How To Talk To Your Loved Ones About Your Final Wishes

Death is an unavoidable fact of life. At some point, we will all need Reading, PA cremations. However sad it may be, the reality is that none of us will live forever.

While a majority of people don’t want to even think, forget about discussing, about their eventual demise, there are people who wish to talk to their loved ones about their final wishes.

However, we must understand that discussing death or final wishes with family and close friends is not an easy task. Often people feel stressed and don’t really know how to introduce the topic.

Here we bring a few pointers that can help ease the process.

Reassure Your Loved Ones

Before you discuss this with your loved ones, assure them that you are not trying to upset them with this conversation, but you are initiating this because you love them a lot. You just don’t want to burden them with the responsibility of making difficult decisions about your funeral. Your planning is just an expression of your love and not to hurt them in any manner whatsoever.

Draw Out a List

Jotting down all that you want to discuss with the family is a great idea. Creating a list will help you have a concrete discussion without distracting from the topic. While disagreements can at times happen during such talks, if you have certain specific things to discuss, it may reduce the chances.

Choose a Comfortable Setting

Your final wishes are special to you and can’t be discussed with everyone. You can conduct this discussion in a closed environment with all the relevant family members. You would also need a comfortable place where you can discuss this conveniently. Rather than conducting various meetings, it is better to discuss this only once in front of all the related people.

Be Clear About Your Wishes

When you discuss the end of your life with your loved ones, every family member or loved one present will have something or the other to say about it. Some of them might even urge you to make a different choice. But if you are clear about your wishes and know what exactly you want, it will help you to be firm about your stand. While sticking to your wishes is important, you should have an open mind. You might love the idea proposed by a loved one and perhaps that might suit your preferences in a better manner.

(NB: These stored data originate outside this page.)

import Mathlib
import Summits.Ventures.PercRepro2.SwOutNeverCore
import Summits.Ventures.PercRepro2.SwOutArmAsym

/-!
# The never-core criterion on the asymmetric side (blind cell PercRepro2, night-4 g30,
2026-08-28; proofs/NIGHT4-G30.md §7)

g28's core-free criteria (`NeverCore`: an outside edge, no edge, the mark, separation from `h` by
one edge of `G[U]`, separation by a never-core vertex) enter the conditioning `Q` only through the
mark — `o ∈ C_R(l)` makes a core at `o` join `h` to `l`.  On the asymmetric side
`T(𝓤₁, 𝓤₂) = {h ∉ H_l, C_R(l) ∈ 𝓤₁, C_B(l) ∉ 𝓤₂}` the same role is played by every vertex FORCED
into `C_R(l)` by `𝓤₁` (`∀ S ∈ 𝓤₁, x ∈ S`): `NeverCoreF` is the closure with the mark replaced by a
predicate `F` of forced vertices, `NeverCoreF.not_core2` the kernel fact, `rigidOK2_of_neverCoreF`
the class inequality (the arm principle on the asymmetric side, `rigidOK2_of_coreFree`), and
`card_le_asym_of_classes` glues the classes of the region `{l}ᶜ` into the whole-graph inequality:
**`swAll2_of_neverCoreF`** — the asymmetric domination on every graph whose vertices other than
`l, h` are never-core (with the forced vertices of `𝓤₁` in the mark's role), for every pair of
up-sets; `swAll2_of_bridges` is the bridge special case (g28's B9 class).
-/

namespace Summit.Ventures.PercRepro2

namespace LocRows

open Hull

variable {V : Type*} {E : Type*} [Fintype E] [DecidableEq E]

open scoped Classical

variable {ends : E → Sym2 V}

section NeverCoreF

variable (ends) (U : Set V) (h : V) (F : V → Prop)

/-- **The vertices that are never a core, with a predicate `F` of forced vertices in the mark's
role**: the closure of «an outside edge», «no edge», «forced», «separated from `h` by one edge of
`G[U]`» under «separated from `h` by one vertex `w ≠ x, h` that is never a core». -/
inductive NeverCoreF : V → Prop
  | out (x : V) (e : E) (y : V) (hxy : ends e = s(x, y)) (hy : y ∉ U) : NeverCoreF x
  | iso (x : V) (hx : ∀ e, x ∉ ends e) : NeverCoreF x
  | forced (x : V) (hx : F x) : NeverCoreF x
  | edge (x : V) (e₀ : E) (hx : x ∉ cluster ends (cutConfig ends U e₀) h) : NeverCoreF x
  | vertex (x w : V) (hw : NeverCoreF w) (hwx : w ≠ x) (hwh : w ≠ h)
      (hx : x ∉ cluster ends (avoidConfig ends U w) h) : NeverCoreF x

variable {ends U h F}

omit [Fintype E] in
/-- `NeverCore` with the mark `o` is `NeverCoreF` with `F = (· = o)`. -/
theorem NeverCore.neverCoreF {o x : V} (hN : NeverCore ends U h o x) :
    NeverCoreF ends U h (· = o) x := by
  induction hN with
  | out x e y hxy hy => exact NeverCoreF.out x e y hxy hy
  | iso x hx => exact NeverCoreF.iso x hx
  | mark => exact NeverCoreF.forced o rfl
  | edge x e₀ hx => exact NeverCoreF.edge x e₀ hx
  | vertex x w _ hwx hwh hx ih => exact NeverCoreF.vertex x w ih hwx hwh hx

variable {l : V} {ξ : Config E} {𝓤₁ 𝓤₂ : Set (Set V)}

/-- **A `NeverCoreF` vertex other than `h` is in both clusters of `h` at no `T`-point of the
class**, when the forced vertices lie in every member of `𝓤₁`. -/
theorem NeverCoreF.not_core2 (hF : ∀ x, F x → ∀ S ∈ 𝓤₁, x ∈ S) {x : V}
    (hN : NeverCoreF ends U h F x) (hxh : x ≠ h) {ζ : Config E}
    (hζ : ζ ∈ swOutSide2 ends l h 𝓤₁ 𝓤₂ U ξ) (hxT : x ∈ cluster ends ζ h)
    (hxTp : x ∈ cluster ends (blue ζ) h) : False := by
  have hQ := (mem_swOutSide2.1 hζ).1
  have hcl := (mem_swOutSide2.1 hζ).2
  have hT : cluster ends ζ h ⊆ U := fun y hy => (mem_outClass.1 hcl).2 (Or.inl hy)
  have hTp : cluster ends (blue ζ) h ⊆ U := fun y hy => (mem_outClass.1 hcl).2 (Or.inr hy)
  induction hN with
  | out x e y hxy hyU =>
    cases he : ζ e with
    | true => exact hyU (hT (mem_cluster_of_edge hxT he hxy))
    | false =>
      have he' : blue ζ e = true := by rw [blue_eq_true_iff]; exact he
      exact hyU (hTp (mem_cluster_of_edge hxTp he' hxy))
  | iso x hiso =>
    obtain ⟨e, hxe⟩ := exists_edge_of_mem_cluster hxT hxh
    exact hiso e hxe
  | forced x hx =>
    rw [mem_tgtU2] at hQ
    simp only [hull, Set.mem_union, not_or] at hQ
    obtain ⟨⟨hhA, _⟩, hA, _⟩ := hQ
    exact hhA (conn_trans (hF x hx _ hA) (conn_symm hxT))
  | edge x e₀ hx => exact not_core_of_cut (mem_outClass.1 hcl).2 hx hxT hxTp
  | vertex x w _ hwx hwh hx ih =>
    have hwT : w ∈ cluster ends ζ h := by
      by_contra hw
      exact hx (cluster_subset_cluster_avoid hT hw hxT)
    have hwTp : w ∈ cluster ends (blue ζ) h := by
      by_contra hw
      exact hx (cluster_subset_cluster_avoid hTp hw hxTp)
    exact ih hwh hwT hwTp

/-- **Every `T`-point of the class is core-free** when every vertex of `U ∖ {h}` is `NeverCoreF`. -/
theorem coreFree_of_neverCoreF (hF : ∀ x, F x → ∀ S ∈ 𝓤₁, x ∈ S)
    (hN : ∀ x ∈ U, x ≠ h → NeverCoreF ends U h F x) {ζ : Config E}
    (hζ : ζ ∈ swOutSide2 ends l h 𝓤₁ 𝓤₂ U ξ) : CoreFree ends ζ h := by
  intro x hxT hxTp
  by_contra hxh
  have hcl := (mem_swOutSide2.1 hζ).2
  have hxU : x ∈ U := (mem_outClass.1 hcl).2 (Or.inl hxT)
  exact (hN x hxU hxh).not_core2 hF hxh hζ hxT hxTp

/-- **The rigid inequality on the asymmetric side of every class of a region whose vertices other
than `h` are `NeverCoreF`** (no loop at `h`). -/
theorem rigidOK2_of_neverCoreF (h𝓤₁ : IsUpperSet 𝓤₁) (h𝓤₂ : IsUpperSet 𝓤₂) (hl : l ∉ U)
    (hloop : ∀ e, ends e ≠ s(h, h)) (hF : ∀ x, F x → ∀ S ∈ 𝓤₁, x ∈ S)
    (hN : ∀ x ∈ U, x ≠ h → NeverCoreF ends U h F x) {𝓔 : Set (Set E)} (h𝓔 : IsUpperSet 𝓔) :
    ((swOutSide2 ends l h 𝓤₁ 𝓤₂ U ξ).filter fun ζ => redEdges ends ζ h ∈ 𝓔).card ≤
      ((swOutSide2 ends l h 𝓤₁ 𝓤₂ U ξ).filter fun ζ => blueEdges ends ζ h ∈ 𝓔).card :=
  rigidOK2_of_coreFree h𝓤₁ h𝓤₂ hl hloop (fun _ hζ => coreFree_of_neverCoreF hF hN hζ) h𝓔

end NeverCoreF

section Glue

variable {l h : V} {𝓤₁ 𝓤₂ : Set (Set V)}

/-- **Gluing the classes of the region `{l}ᶜ`**: the rigid counting inequality on the asymmetric
side of every class gives it on the whole side (the classes, indexed by `outRep`, partition `T`). -/
theorem card_le_asym_of_classes (hlh : l ≠ h)
    (hcls : ∀ ξ : Config E, ∀ 𝓔 : Set (Set E), IsUpperSet 𝓔 →
      ((swOutSide2 ends l h 𝓤₁ 𝓤₂ ({l}ᶜ) ξ).filter fun ζ => redEdges ends ζ h ∈ 𝓔).card ≤
        ((swOutSide2 ends l h 𝓤₁ 𝓤₂ ({l}ᶜ) ξ).filter fun ζ => blueEdges ends ζ h ∈ 𝓔).card)
    (𝓔 : Set (Set E)) (h𝓔 : IsUpperSet 𝓔) :
    ((tgtU2 ends l h 𝓤₁ 𝓤₂).filter fun ζ => redEdges ends ζ h ∈ 𝓔).card ≤
      ((tgtU2 ends l h 𝓤₁ 𝓤₂).filter fun ζ => blueEdges ends ζ h ∈ 𝓔).card := by
  have _hlh := hlh
  set T := tgtU2 ends l h 𝓤₁ 𝓤₂ with hT
  let can : Config E → Config E := outRep ends ({l}ᶜ)
  have hmapR : ∀ ζ ∈ T.filter fun ζ => redEdges ends ζ h ∈ 𝓔, can ζ ∈ T.image can :=
    fun ζ hζ => Finset.mem_image_of_mem can (Finset.mem_filter.1 hζ).1
  have hmapB : ∀ ζ ∈ T.filter fun ζ => blueEdges ends ζ h ∈ 𝓔, can ζ ∈ T.image can :=
    fun ζ hζ => Finset.mem_image_of_mem can (Finset.mem_filter.1 hζ).1
  rw [Finset.card_eq_sum_card_fiberwise hmapR, Finset.card_eq_sum_card_fiberwise hmapB]
  refine Finset.sum_le_sum fun ξ hξ => ?_
  obtain ⟨ζ₀, -, rfl⟩ := Finset.mem_image.1 hξ
  have hidem : ∀ ζ : Config E, outRep ends ({l}ᶜ) (outRep ends ({l}ᶜ) ζ) = outRep ends ({l}ᶜ) ζ := by
    intro ζ; funext e; simp only [outRep]; split_ifs <;> rfl
  have hfib : ∀ P : Config E → Prop,
      (T.filter fun ζ => P ζ).filter (fun ζ => can ζ = can ζ₀) =
        (swOutSide2 ends l h 𝓤₁ 𝓤₂ ({l}ᶜ) (can ζ₀)).filter fun ζ => P ζ := by
    intro P
    ext ζ
    simp only [Finset.mem_filter, mem_swOutSide2, mem_outClass, hT]
    constructor
    · rintro ⟨⟨hζ, hP⟩, hcan⟩
      refine ⟨⟨hζ, ?_, ?_⟩, hP⟩
      · intro e he
        rw [← hcan]
        simp only [can, outRep, he, if_false]
      · intro x hx hxl
        simp only [Set.mem_singleton_iff] at hxl
        subst hxl
        exact l_notMem_hull_of_mem_tgtU2 hζ hx
    · rintro ⟨⟨hζ, hagree, -⟩, hP⟩
      refine ⟨⟨hζ, hP⟩, ?_⟩
      show outRep ends ({l}ᶜ) ζ = outRep ends ({l}ᶜ) ζ₀
      rw [outRep_eq_of_agree (ends := ends) (U := {l}ᶜ) (ζ := outRep ends ({l}ᶜ) ζ₀) (ζ' := ζ) hagree,
        hidem]
  rw [hfib, hfib]
  exact hcls _ 𝓔 h𝓔

/-- **The asymmetric domination on every graph whose vertices other than `l, h` are `NeverCoreF`
in the region `{l}ᶜ`**, the forced vertices of `𝓤₁` in the mark's role (no loop at `h`), for every
pair of up-sets. -/
theorem swAll2_of_neverCoreF {F : V → Prop} (hlh : l ≠ h) (hloop : ∀ e, ends e ≠ s(h, h))
    (h𝓤₁ : IsUpperSet 𝓤₁) (h𝓤₂ : IsUpperSet 𝓤₂) (hF : ∀ x, F x → ∀ S ∈ 𝓤₁, x ∈ S)
    (hN : ∀ x, x ≠ l → x ≠ h → NeverCoreF ends ({l}ᶜ) h F x) : SwAll2 ends l h 𝓤₁ 𝓤₂ := by
  refine exists_swAll_injection_of_card_le h _ (card_le_asym_of_classes hlh fun ξ 𝓔 h𝓔 => ?_)
  exact rigidOK2_of_neverCoreF (ξ := ξ) h𝓤₁ h𝓤₂ (by simp) hloop hF
    (fun x hx hxh => hN x (by simpa using hx) hxh) h𝓔

/-- **The asymmetric domination on every graph with bridge junctions** (g28's class): every
vertex other than `l, h` is joined to `l`, or isolated, or forced by `𝓤₁`, or separated from `h`
by one edge of `G − l`. -/
theorem swAll2_of_bridges (hlh : l ≠ h) (hloop : ∀ e, ends e ≠ s(h, h))
    (h𝓤₁ : IsUpperSet 𝓤₁) (h𝓤₂ : IsUpperSet 𝓤₂)
    (hbr : ∀ x, x ≠ l → x ≠ h → (∀ S ∈ 𝓤₁, x ∈ S) ∨ (∃ e, ends e = s(x, l)) ∨
      (∀ e, x ∉ ends e) ∨ ∃ e₀, x ∉ cluster ends (cutConfig ends ({l}ᶜ) e₀) h) :
    SwAll2 ends l h 𝓤₁ 𝓤₂ := by
  refine swAll2_of_neverCoreF (F := fun x => ∀ S ∈ 𝓤₁, x ∈ S) hlh hloop h𝓤₁ h𝓤₂
    (fun x hx => hx) fun x hxl hxh => ?_
  rcases hbr x hxl hxh with hf | ⟨e, he⟩ | hiso | ⟨e₀, hx⟩
  · exact NeverCoreF.forced x hf
  · exact NeverCoreF.out x e l he (by simp)
  · exact NeverCoreF.iso x hiso
  · exact NeverCoreF.edge x e₀ hx

end Glue

end LocRows

end Summit.Ventures.PercRepro2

Be Clear About the Kind of Funeral You Want

Today, there is an array of options available in the society. Be clear about the kind of funeral you want. Tell them frankly if you want a traditional funeral or a low key memorial service. Do you want to donate any organ after you are gone so that someone else can make it in this world with your body parts? Discussing such things in advance and will relieve your family members of the tough choices at the time of your demise.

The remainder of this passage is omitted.